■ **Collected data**
/-- **`abc_of_hStarReachMix_v10K_window_szpiroBadAll` — row 20′ through to `ABC`, re-cut shape of record.** abc-iut-rh2-q2-hull's generic
`abc_of_inSigma_v10K_window_szpiroBadAll` at `InSig := HStarReachMix (pilotDataOfK T.D T.K)`, door §1. Explicit 3 = Σ₂₀′(window ∧ Szpiro-bad) «every shallow
admissible datum of a Szpiro-bad point satisfies H⋆₂₀-MIX» · NUM(deep ∧ Szpiro-bad) `hNumBad` · CONE(Szpiro-bad) `hregBad` (p453137 VERBATIM); NO binder
kernel-refuted. «`ABC` follows from these hypotheses AS TYPED», nothing more; no side taken on [IUTchIII] Cor. 3.12; `HStarReachMix` is a HYPOTHESIS SHAPE;
typed ≠ proved. [claim: Mochizuki2012, status: disputed] [cite: Mochizuki2012, IUTchIII Cor. 3.12 p. 173–174, Step (xi-f) p. 184; IUTchIV Thm. 1.10 p. 22–23]
[cite: DupuyHilado2025, §3.9, §4.9] -/
theorem abc_of_hStarReachMix_v10K_window_szpiroBadAll
    -- [Σ₂₀′, WINDOW ∧ SZPIRO-BAD] H⋆₂₀-MIX at the genuine bed of every admissible datum off the depth locus of a Szpiro-bad point
    (hSigma20Bad : ∀ (P : NFPoint), P ∈ UP → ∀ (l : ℕ), l.Prime → 5 ≤ l →
      Cor22.AdmitsCore P → Cor22.CondP2 P l → Cor22.CondP5 P l → Cor22.CondP6 P l →
      -- ONLY at SZPIRO-BAD `(P, l)`: elsewhere `T.Cor312Of` is the theorem `Cor22.ThetaVolumeDatumAt.cor312Of_of_szpiro` (abc-iut-c312-d1)
      (((l : ℝ) + 5) / 4 < (Cor22.dmod P : ℝ) ∨
        6 * l * (((l : ℝ) + 5) - 4 * Cor22.dmod P) / (((l : ℝ) + 4) * ((l : ℝ) - 3))
            * (P.logDiff + (1 - 1 / (l : ℝ)) * Cor22.logCondAvoid P {2, l})
          + 6 * l * ((l : ℝ) + 5) / (((l : ℝ) + 4) * ((l : ℝ) - 3)) * Real.log Real.pi < Cor22.logQAvoid P {2, l}) →
      ∀ (T : Cor22.ThetaVolumeDatumAt P l), letI := T.instFieldF; letI := T.instNumberFieldF; letI := T.instAlgebraF; letI := T.instFieldK;
        letI := T.instNumberFieldK; letI := T.instAlgebraK; letI := T.instFieldFbar; letI := T.instAlgebraFbar;
        letI := T.instAlgebraKFbar; letI := T.instIsElliptic;
      ¬ (∃ (pp : Nat.Primes) (_ : 2 < (pp : ℕ)) (i : Fin (thetaIndex (pilotDataOfK T.D T.K)).lstar)
          (x₀ : (thetaIndex (pilotDataOfK T.D T.K)).Fibre (.inr pp)),
        haveI : Fact (pp : ℕ).Prime := ⟨pp.2⟩
        ((pp : ℕ) : ℝ) ^ ((((i : ℕ) : ℝ) + 2) * (4 + 2 * Real.logb (pp : ℕ) (Module.finrank ℚ T.K)) + 1) *
          ‖(exists_realising_qIdeles_pilotDataOfK T.D).choose pp x₀‖ ^ (((i : ℕ) + 1) ^ 2 - 1) < 1) →
      HStarReachMix (pilotDataOfK T.D T.K))
    (hNumBad : ∀ (P : NFPoint), P ∈ UP → ∀ (l : ℕ), l.Prime → 5 ≤ l →
      Cor22.AdmitsCore P → Cor22.CondP2 P l → Cor22.CondP5 P l → Cor22.CondP6 P l →
      -- ONLY at SZPIRO-BAD `(P, l)`: elsewhere `T.Cor312Of` is the theorem `Cor22.ThetaVolumeDatumAt.cor312Of_of_szpiro` (abc-iut-c312-d1)
      (((l : ℝ) + 5) / 4 < (Cor22.dmod P : ℝ) ∨
        6 * l * (((l : ℝ) + 5) - 4 * Cor22.dmod P) / (((l : ℝ) + 4) * ((l : ℝ) - 3))
            * (P.logDiff + (1 - 1 / (l : ℝ)) * Cor22.logCondAvoid P {2, l})
          + 6 * l * ((l : ℝ) + 5) / (((l : ℝ) + 4) * ((l : ℝ) - 3)) * Real.log Real.pi < Cor22.logQAvoid P {2, l}) →
      ∀ (T : Cor22.ThetaVolumeDatumAt P l), letI := T.instFieldF; letI := T.instNumberFieldF; letI := T.instAlgebraF; letI := T.instFieldK;
        letI := T.instNumberFieldK; letI := T.instAlgebraK; letI := T.instFieldFbar; letI := T.instAlgebraFbar;
        letI := T.instAlgebraKFbar; letI := T.instIsElliptic;
      (∃ (pp : Nat.Primes) (_ : 2 < (pp : ℕ)) (i : Fin (thetaIndex (pilotDataOfK T.D T.K)).lstar)
          (x₀ : (thetaIndex (pilotDataOfK T.D T.K)).Fibre (.inr pp)),
        haveI : Fact (pp : ℕ).Prime := ⟨pp.2⟩
        ((pp : ℕ) : ℝ) ^ ((((i : ℕ) : ℝ) + 2) * (4 + 2 * Real.logb (pp : ℕ) (Module.finrank ℚ T.K)) + 1) *
          ‖(exists_realising_qIdeles_pilotDataOfK T.D).choose pp x₀‖ ^ (((i : ℕ) + 1) ^ 2 - 1) < 1) → T.Cor312Of)
    -- [CONE, SZPIRO-BAD] the hull estimate with print's `B_III(P,l)` off the slot-constant regime, ONLY at SZPIRO-BAD admissible points (C-R28 (3)(α))
    (hregBad : ∀ P : NFPoint, P ∈ UP → ∀ l : ℕ, l.Prime → 5 ≤ l →
      Cor22.AdmitsCore P → Cor22.CondP2 P l → Cor22.CondP5 P l → Cor22.CondP6 P l →
      (((l : ℝ) + 5) / 4 < (Cor22.dmod P : ℝ) ∨
        6 * l * (((l : ℝ) + 5) - 4 * Cor22.dmod P) / (((l : ℝ) + 4) * ((l : ℝ) - 3))
            * (P.logDiff + (1 - 1 / (l : ℝ)) * Cor22.logCondAvoid P {2, l})
          + 6 * l * ((l : ℝ) + 5) / (((l : ℝ) + 4) * ((l : ℝ) - 3)) * Real.log Real.pi < Cor22.logQAvoid P {2, l}) →
      ∀ T : Cor22.ThetaVolumeDatumAt P l,
        (letI := T.instFieldF; letI := T.instNumberFieldF; letI := T.instAlgebraF; letI := T.instFieldK
         letI := T.instNumberFieldK; letI := T.instAlgebraK; letI := T.instFieldFbar; letI := T.instAlgebraFbar
         letI := T.instAlgebraKFbar; letI := T.instIsElliptic
         ¬ (∀ p ∈ T.I.supportPrimes, ∀ v w : placesOver (fieldOfModuli T.E) p,
            (Summit.ABC.IUTFork.DHData.ofInput T.I).logQloc p v = (Summit.ABC.IUTFork.DHData.ofInput T.I).logQloc p w)) →
        T.HullEstimateOf
          (((l : ℝ) + 1) / 4 *
            ((1 + 12 * (Cor22.dmod P : ℝ) / l) * (P.logDiff + Cor22.logCondAvoid P {2, l})
              + 2 * Real.log l + 52
              + 20 / 3 * Real.log (((2 ^ 12 * 3 ^ 3 * 5 * Cor22.dmod P : ℕ) : ℝ) * (l : ℝ))
                * (Nat.primeCounting (2 ^ 12 * 3 ^ 3 * 5 * Cor22.dmod P * l) : ℝ))))
    : _root_.ABC :=
  abc_of_inSigma_v10K_window_szpiroBadAll (M := M) (archPk := archPk) (archSub := archSub) (Ψ := Ψ) (act := act) (Mmod := Mmod)
    (region := region) (frobAdm := frobAdm) (frobLogvol := frobLogvol) (frobΨ := frobΨ) (frobMmod := frobMmod) (unitImage := unitImage)
    (ballImage := ballImage) (thetaDiv := thetaDiv) (n := n) (lat := lat) (sig := sig) (split := split) (qData := qData) (qK := qK)
    (hNumBad := hNumBad) (hregBad := hregBad) (hSigmaBad := hSigma20Bad)
    (hdoor := fun P l T h => by
      letI := T.instFieldF; letI := T.instNumberFieldF; letI := T.instAlgebraF; letI := T.instFieldK
      letI := T.instNumberFieldK; letI := T.instAlgebraK; letI := T.instFieldFbar; letI := T.instAlgebraFbar
      letI := T.instAlgebraKFbar; letI := T.instIsElliptic
      exact pilotKummerCompatHull_chosen_of_hStarReachMix T.D (M P l T) (archPk P l T) (archSub P l T) (Ψ P l T) (act P l T)
        (Mmod P l T) (region P l T) (frobAdm P l T) (frobLogvol P l T) (frobΨ P l T) (frobMmod P l T) (unitImage P l T) (ballImage P l T)
        (thetaDiv P l T) (n P l T) (lat P l T) (sig P l T) (split P l T) (qData P l T) (qK P l T) h)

■ **Assignment**
Scan the entries above for the line containing "door §1. Explicit", and copy it and all lines after it exactly, down to and including the line containing "[cite: DupuyHilado2025, §3.9, §4.9] -/".

■ **Task output**
`abc_of_inSigma_v10K_window_szpiroBadAll` at `InSig := HStarReachMix (pilotDataOfK T.D T.K)`, door §1. Explicit 3 = Σ₂₀′(window ∧ Szpiro-bad) «every shallow
admissible datum of a Szpiro-bad point satisfies H⋆₂₀-MIX» · NUM(deep ∧ Szpiro-bad) `hNumBad` · CONE(Szpiro-bad) `hregBad` (p453137 VERBATIM); NO binder
kernel-refuted. «`ABC` follows from these hypotheses AS TYPED», nothing more; no side taken on [IUTchIII] Cor. 3.12; `HStarReachMix` is a HYPOTHESIS SHAPE;
typed ≠ proved. [claim: Mochizuki2012, status: disputed] [cite: Mochizuki2012, IUTchIII Cor. 3.12 p. 173–174, Step (xi-f) p. 184; IUTchIV Thm. 1.10 p. 22–23]
[cite: DupuyHilado2025, §3.9, §4.9] -/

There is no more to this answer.